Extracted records
◆ ◆ ◆ ◆ ◆

import Literature.LinearAlgebra.Matrix.GramDeterminantKernel
import HarnessLib

/-!
# Fine-weight admissibility, part 6: the vacuum vector of the Gram kernel (linear algebra)
(crux stmt-QuantumFields-18031 `HeatSlicedQuarks.InterleavedFlowProper`, line `Sketch`,
stub `stub_fineWeightAdmissible`, clause (2) — positivity of the signed partition function)

Pure linear algebra behind the strict positivity `0 < ∫ exp(-β S_W) ∏_f det D_AP` on the odd
torus. In the Cauchy–Binet Gram expansion `det (1 + P'ᴴ Y P) = ∑_{q' q} Ψ_{q'}(P) Q_{q' q} conj Ψ_q(P')`
(`Literature.LinearAlgebra.Matrix.det_one_add_eq_sum_gram` at `Y₀ = 1`; indices
`q : σ → σ ⊕ σ` = row selections of the stacked matrix `[1; P]`) the "vacuum" vector
`v_q = ∑_τ [q = inl ∘ τ] sign τ` (the antisymmetrised selection of the rows of the identity block)
satisfies

* `∑_q v_q Ψ_q(P) = |σ|!` for EVERY `P` (`sum_signVec_mul_gramFeature`): the vacuum component of
  the feature vector is a positive constant;
* `∑_q Q_{q' q} v_q = (|σ|!)⁻¹ v_{q'}` for the coupling `Q = gramCoupling 1 Y` of EVERY `Y`
  (`sum_gramCoupling_one_mul_signVec`): `v` is an eigenvector of the (positive semidefinite)
  coupling with a positive eigenvalue;

and for a positive semidefinite Hermitian form with an eigenvector `V` of eigenvalue `λ ≥ 0`, the
form dominates the rank-one form `(λ/‖V‖²) |⟨V, ·⟩|²` (`sum_mul_conj_mul_sub_rankOne_nonneg`).
Feeding the difference kernel to the odd-torus reflection-positivity mechanism bounds the
partition function from below by the integral of a pointwise positive function (part 7).
All statements are proved; no definitions (the vector `v` is written out).
-/

noncomputable section

namespace Summit.QuantumFields.QCD.Cruxes.InterleavedFlowProper.OffsetLastFormatHandover

namespace FineWeight

open Matrix Complex Finset Literature.LinearAlgebra.Matrix
open scoped ComplexOrder ComplexConjugate

/-! ## A positive semidefinite form dominates the rank-one form of an eigenvector -/

section RankOne

variable {𝓘 : Type*} [Fintype 𝓘]

/-- For a positive semidefinite `M` with `M V = λ V`: `⟨u, M u⟩ - (λ/⟨V, V⟩) |⟨V, u⟩|² = ⟨w, M w⟩ ≥ 0`
with `w = u - (⟨V,u⟩/⟨V,V⟩) V`. -/
theorem dotProduct_mulVec_sub_rankOne_nonneg {M : Matrix 𝓘 𝓘 ℂ} (hM : M.PosSemidef) {V : 𝓘 → ℂ} {lam : ℝ}
    (hV : M *ᵥ V = (lam : ℂ) • V) (u : 𝓘 → ℂ) :
    0 ≤ star u ⬝ᵥ (M *ᵥ u) - (lam : ℂ) / (star V ⬝ᵥ V) * (star (star V ⬝ᵥ u) * (star V ⬝ᵥ u)) := by
  have hPSD := Matrix.posSemidef_iff_dotProduct_mulVec.mp hM
  by_cases hν : star V ⬝ᵥ V = 0
  · rw [hν, div_zero, zero_mul, sub_zero]
    exact hPSD.2 u
  -- `⟨V, M x⟩ = λ ⟨V, x⟩` (Hermitian, real eigenvalue)
  have hVM : ∀ x : 𝓘 → ℂ, star V ⬝ᵥ (M *ᵥ x) = (lam : ℂ) * (star V ⬝ᵥ x) := fun x => by
    rw [Matrix.dotProduct_mulVec, show star V ᵥ* M = star (Mᴴ *ᵥ V) by rw [Matrix.star_mulVec, Matrix.conjTranspose_conjTranspose],
      hM.1.eq, hV, star_smul, Complex.star_def, Complex.conj_ofReal, smul_dotProduct, smul_eq_mul]
  have hMV : ∀ x : 𝓘 → ℂ, star x ⬝ᵥ (M *ᵥ V) = (lam : ℂ) * (star x ⬝ᵥ V) := fun x => by
    rw [hV, dotProduct_smul, smul_eq_mul]
  set ν : ℂ := star V ⬝ᵥ V with hνdef
  set a : ℂ := star V ⬝ᵥ u with ha
  have hb : star u ⬝ᵥ V = star a := star_dotProduct u V
  have hνs : star ν = ν := (star_dotProduct V V).symm
  set α : ℂ := a / ν with hα
  set w : 𝓘 → ℂ := u - α • V with hw
  have hexp : star w ⬝ᵥ (M *ᵥ w) = star u ⬝ᵥ (M *ᵥ u) - (lam : ℂ) / ν * (star a * a) := by
    simp only [hw, Matrix.mulVec_sub, Matrix.mulVec_smul, star_sub, star_smul, sub_dotProduct, dotProduct_sub,
      smul_dotProduct, dotProduct_smul, smul_eq_mul, hVM, hMV, hb, ← ha, ← hνdef]
    simp only [hα, star_div₀, hνs]
    field_simp
    ring
  rw [← hexp]
  exact hPSD.2 w

/-- Sum form: for positive semidefinite `M` with `M V = λ V`, the Hermitian form of the kernel
`M_{IJ} - (λ/⟨V,V⟩) V_I conj V_J` is non-negative. -/
theorem sum_mul_conj_mul_sub_rankOne_nonneg {M : Matrix 𝓘 𝓘 ℂ} (hM : M.PosSemidef) {V : 𝓘 → ℂ} {lam : ℝ}
    (hV : M *ᵥ V = (lam : ℂ) • V) (x : 𝓘 → ℂ) :
    0 ≤ ∑ I, ∑ J, x I * conj (x J) * (M I J - (lam : ℂ) / (star V ⬝ᵥ V) * (V I * conj (V J))) := by
  have h := dotProduct_mulVec_sub_rankOne_nonneg hM hV (fun J => conj (x J))
  convert h using 1
  have h1 : star V ⬝ᵥ (fun J => conj (x J)) = conj (∑ I, V I * x I) := by
    simp only [dotProduct, Pi.star_apply, RCLike.star_def, map_sum, map_mul]
  simp only [dotProduct, Matrix.mulVec, Pi.star_apply, RCLike.star_def, Complex.conj_conj, Finset.mul_sum,
    mul_sub, Finset.sum_sub_distrib] at h1 ⊢
  rw [h1]
  simp only [map_sum, map_mul, Complex.conj_conj, Finset.mul_sum, Finset.sum_mul]
  congr 1
  · exact Finset.sum_congr rfl fun I _ => Finset.sum_congr rfl fun J _ => by ring
  · rw [Finset.sum_comm]
    exact Finset.sum_congr rfl fun I _ => Finset.sum_congr rfl fun J _ => by ring

end RankOne

/-! ## The vacuum vector of the Cauchy–Binet Gram expansion -/

section Vacuum

variable {σ : Type*} [Fintype σ] [DecidableEq σ]

omit [Fintype σ] [DecidableEq σ] in
/-- `inl ∘ τ = inl ∘ τ'` iff `τ = τ'`. -/
theorem inl_comp_perm_inj {τ τ' : Equiv.Perm σ} :
    (Sum.inl ∘ ⇑τ : σ → σ ⊕ σ) = Sum.inl ∘ ⇑τ' ↔ τ = τ' := by
  refine ⟨fun h => Equiv.ext fun i => Sum.inl_injective (congrFun h i), fun h => by rw [h]⟩

/-- **The vacuum component of the Gram feature is `sign τ`**: selecting the rows of the identity
block in the order `τ` gives `Ψ_{inl ∘ τ}(P) = sign τ` for every `P`. -/
theorem gramFeature_inl_comp_perm (P : Matrix σ σ ℂ) (τ : Equiv.Perm σ) :
    gramFeature P (Sum.inl ∘ ⇑τ) = ((Equiv.Perm.sign τ : ℤ) : ℂ) := by
  unfold gramFeature
  have h : (Matrix.fromRows (1 : Matrix σ σ ℂ) P).submatrix (Sum.inl ∘ ⇑τ) id = (1 : Matrix σ σ ℂ).submatrix ⇑τ id := by
    ext i j
    rfl
  rw [h, Matrix.det_permute, Matrix.det_one, mul_one]

/-- `sign τ · sign τ = 1` in `ℂ`. -/
theorem sign_mul_sign_self (τ : Equiv.Perm σ) :
    ((Equiv.Perm.sign τ : ℤ) : ℂ) * ((Equiv.Perm.sign τ : ℤ) : ℂ) = 1 := by
  rw [← Int.cast_mul, ← Units.val_mul, Int.units_mul_self, Units.val_one, Int.cast_one]

/-- **`∑_q v_q Ψ_q(P) = |σ|!`** for the vacuum vector `v_q = ∑_τ [q = inl ∘ τ] sign τ`, every `P`. -/
theorem sum_signVec_mul_gramFeature (P : Matrix σ σ ℂ) :
    ∑ q : σ → σ ⊕ σ, (∑ τ : Equiv.Perm σ, if q = Sum.inl ∘ ⇑τ then ((Equiv.Perm.sign τ : ℤ) : ℂ) else 0) *
      gramFeature P q = ((Fintype.card σ).factorial : ℂ) := by
  simp only [Finset.sum_mul, ite_mul, zero_mul]
  rw [Finset.sum_comm]
  simp only [Finset.sum_ite_eq', Finset.mem_univ, ↓reduceIte, gramFeature_inl_comp_perm, sign_mul_sign_self,
    Finset.sum_const, Finset.card_univ, Fintype.card_perm, nsmul_eq_mul, mul_one]

/-- The vacuum vector at the identity selection: `v_{inl} = 1` (so `v ≠ 0`). -/
theorem signVec_inl :
    (∑ τ : Equiv.Perm σ, if (Sum.inl : σ → σ ⊕ σ) = Sum.inl ∘ ⇑τ then ((Equiv.Perm.sign τ : ℤ) : ℂ) else 0) = 1 := by
  rw [Finset.sum_eq_single (1 : Equiv.Perm σ)]
  · simp
  · intro τ _ hτ
    rw [if_neg]
    intro h
    have h1 : (Sum.inl ∘ ⇑τ : σ → σ ⊕ σ) = Sum.inl ∘ ⇑(1 : Equiv.Perm σ) := by
      rw [Equiv.Perm.coe_one]
      exact h.symm
    exact hτ (inl_comp_perm_inj.1 h1)
  · simp

/-- **Minors of `diag(1, Y)` on the rows of the identity block**: for `q' : σ → σ ⊕ σ`,
`det (diag(1, Y)[inl ∘ τ, q']) = sign τ · sign τ'` if `q' = inl ∘ τ'`, and `0` if `q'` is not of
this form (a zero column, or two equal columns). -/
theorem det_fromBlocks_one_submatrix_inl_perm (Y : Matrix σ σ ℂ) (τ : Equiv.Perm σ) (q' : σ → σ ⊕ σ) :
    ((Matrix.fromBlocks (1 : Matrix σ σ ℂ) 0 0 Y).submatrix (Sum.inl ∘ ⇑τ) q').det =
      ∑ τ' : Equiv.Perm σ, if q' = Sum.inl ∘ ⇑τ' then ((Equiv.Perm.sign τ : ℤ) : ℂ) * ((Equiv.Perm.sign τ' : ℤ) : ℂ) else 0 := by
  by_cases h : ∃ τ' : Equiv.Perm σ, q' = Sum.inl ∘ ⇑τ'
  · obtain ⟨τ', rfl⟩ := h
    rw [Finset.sum_eq_single τ' (fun τ'' _ h'' => if_neg (fun h => h'' (inl_comp_perm_inj.1 h).symm))
      (fun h => absurd (Finset.mem_univ _) h), if_pos rfl]
    have hsub : (Matrix.fromBlocks (1 : Matrix σ σ ℂ) 0 0 Y).submatrix (Sum.inl ∘ ⇑τ) (Sum.inl ∘ ⇑τ') =
        (1 : Matrix σ σ ℂ).submatrix id ⇑(τ⁻¹ * τ') := by
      ext i j
      simp only [Matrix.submatrix_apply, Function.comp_apply, Matrix.fromBlocks_apply₁₁, id_eq, Matrix.one_apply,
        Equiv.Perm.coe_mul]
      congr 1
      exact propext ⟨fun h => by rw [← h, Equiv.Perm.inv_def, Equiv.symm_apply_apply], fun h => by rw [h, Equiv.Perm.inv_def, Equiv.apply_symm_apply]⟩
    rw [hsub, Matrix.det_permute', Matrix.det_one, mul_one, map_mul, Equiv.Perm.sign_inv, Units.val_mul, Int.cast_mul]
  · rw [Finset.sum_eq_zero fun τ' _ => if_neg fun h' => h ⟨τ', h'⟩]
    by_cases hr : ∃ j b, q' j = Sum.inr b
    · obtain ⟨j, b, hj⟩ := hr
      exact Matrix.det_eq_zero_of_column_eq_zero j fun i => by
        simp only [Matrix.submatrix_apply, Function.comp_apply, hj, Matrix.fromBlocks_apply₁₂, Matrix.zero_apply]
    · push Not at hr
      have hg : ∀ j, ∃ a, q' j = Sum.inl a := fun j => by
        cases hq : q' j with
        | inl a => exact ⟨a, rfl⟩
        | inr b => exact absurd hq (hr j b)
      choose g hg using hg
      have hq' : q' = Sum.inl ∘ g := funext hg
      have hng : ¬ Function.Injective g := fun hinj => h ⟨Equiv.ofBijective g
        (Finite.injective_iff_bijective.1 hinj), by rw [hq']; rfl⟩
      obtain ⟨j₁, j₂, hg12, hne⟩ : ∃ j₁ j₂, g j₁ = g j₂ ∧ j₁ ≠ j₂ := by
        simpa [Function.Injective] using hng
      exact Matrix.det_zero_of_column_eq hne fun i => by
        simp only [Matrix.submatrix_apply, Function.comp_apply, hg j₁, hg j₂, Matrix.fromBlocks_apply₁₁, hg12]

/-- **The vacuum vector is an eigenvector of the Cauchy–Binet minors of `diag(1, Y)`**:
`∑_q det (diag(1,Y)[q, q']) v_q = |σ|! · v_{q'}`. -/
theorem sum_det_submatrix_mul_signVec (Y : Matrix σ σ ℂ) (q' : σ → σ ⊕ σ) :
    ∑ q : σ → σ ⊕ σ, ((Matrix.fromBlocks (1 : Matrix σ σ ℂ) 0 0 Y).submatrix q q').det *
        (∑ τ : Equiv.Perm σ, if q = Sum.inl ∘ ⇑τ then ((Equiv.Perm.sign τ : ℤ) : ℂ) else 0) =
      ((Fintype.card σ).factorial : ℂ) *
        ∑ τ' : Equiv.Perm σ, if q' = Sum.inl ∘ ⇑τ' then ((Equiv.Perm.sign τ' : ℤ) : ℂ) else 0 := by
  simp only [Finset.mul_sum, mul_ite, mul_zero]
  rw [Finset.sum_comm]
  simp only [Finset.sum_ite_eq', Finset.mem_univ, ↓reduceIte, det_fromBlocks_one_submatrix_inl_perm]
  simp only [Finset.sum_mul, ite_mul, zero_mul]
  rw [Finset.sum_comm]
  refine Finset.sum_congr rfl fun τ' _ => ?_
  split_ifs
  · have h1 : ∀ τ : Equiv.Perm σ, ((Equiv.Perm.sign τ : ℤ) : ℂ) * ((Equiv.Perm.sign τ' : ℤ) : ℂ) *
        ((Equiv.Perm.sign τ : ℤ) : ℂ) = ((Equiv.Perm.sign τ' : ℤ) : ℂ) := fun τ => by
      rw [mul_comm, ← mul_assoc, sign_mul_sign_self, one_mul]
    simp only [h1, Finset.sum_const, Finset.card_univ, Fintype.card_perm, nsmul_eq_mul]
  · simp

/-- **The vacuum vector is an eigenvector of the coupling `gramCoupling 1 Y`** with eigenvalue
`(|σ|!)⁻¹`, for every `Y`: `∑_q Q_{q' q} v_q = (|σ|!)⁻¹ v_{q'}`. -/
theorem sum_gramCoupling_one_mul_signVec (Y : Matrix σ σ ℂ) (q' : σ → σ ⊕ σ) :
    ∑ q : σ → σ ⊕ σ, gramCoupling 1 Y q' q *
        (∑ τ : Equiv.Perm σ, if q = Sum.inl ∘ ⇑τ then ((Equiv.Perm.sign τ : ℤ) : ℂ) else 0) =
      ((Fintype.card σ).factorial : ℂ)⁻¹ *
        ∑ τ' : Equiv.Perm σ, if q' = Sum.inl ∘ ⇑τ' then ((Equiv.Perm.sign τ' : ℤ) : ℂ) else 0 := by
  have hfact : ((Fintype.card σ).factorial : ℂ) ≠ 0 := Nat.cast_ne_zero.2 (Nat.factorial_ne_zero _)
  simp only [gramCoupling, Matrix.of_apply, Matrix.det_one, one_mul, inv_one, mul_assoc, ← Finset.mul_sum]
  rw [sum_det_submatrix_mul_signVec]
  field_simp

end Vacuum

section Registered

/-- **Registered sub-goal `stubFW_vacuum` of `stub_fineWeightAdmissible`** (clause (2), the
algebraic core of the strict positivity of the signed partition function): the antisymmetrised
identity-block selection is an eigenvector of the Cauchy–Binet coupling `gramCoupling 1 Y` with
eigenvalue `(|σ|!)⁻¹`, for every `Y`. -/
theorem stubFW_vacuum : ∀ (σ : Type) [Fintype σ] [DecidableEq σ] (Y : Matrix σ σ ℂ) (q' : σ → σ ⊕ σ),
    ∑ q : σ → σ ⊕ σ, gramCoupling 1 Y q' q *
        (∑ τ : Equiv.Perm σ, if q = Sum.inl ∘ ⇑τ then ((Equiv.Perm.sign τ : ℤ) : ℂ) else 0) =
      ((Fintype.card σ).factorial : ℂ)⁻¹ *
        ∑ τ' : Equiv.Perm σ, if q' = Sum.inl ∘ ⇑τ' then ((Equiv.Perm.sign τ' : ℤ) : ℂ) else 0 :=
  fun _ _ _ Y q' => sum_gramCoupling_one_mul_signVec Y q'

end Registered

end FineWeight

end Summit.QuantumFields.QCD.Cruxes.InterleavedFlowProper.OffsetLastFormatHandover

end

◆ ◆ ◆ ◆ ◆

Look back at the entries above and repeat, unchanged, every line from the line holding "have hexp : star" through the line holding "0 ≤ ∑ I, ∑ J, x I".

  have hexp : star w ⬝ᵥ (M *ᵥ w) = star u ⬝ᵥ (M *ᵥ u) - (lam : ℂ) / ν * (star a * a) := by
    simp only [hw, Matrix.mulVec_sub, Matrix.mulVec_smul, star_sub, star_smul, sub_dotProduct, dotProduct_sub,
      smul_dotProduct, dotProduct_smul, smul_eq_mul, hVM, hMV, hb, ← ha, ← hνdef]
    simp only [hα, star_div₀, hνs]
    field_simp
    ring
  rw [← hexp]
  exact hPSD.2 w

/-- Sum form: for positive semidefinite `M` with `M V = λ V`, the Hermitian form of the kernel
`M_{IJ} - (λ/⟨V,V⟩) V_I conj V_J` is non-negative. -/
theorem sum_mul_conj_mul_sub_rankOne_nonneg {M : Matrix 𝓘 𝓘 ℂ} (hM : M.PosSemidef) {V : 𝓘 → ℂ} {lam : ℝ}
    (hV : M *ᵥ V = (lam : ℂ) • V) (x : 𝓘 → ℂ) :
    0 ≤ ∑ I, ∑ J, x I * conj (x J) * (M I J - (lam : ℂ) / (star V ⬝ᵥ V) * (V I * conj (V J))) := by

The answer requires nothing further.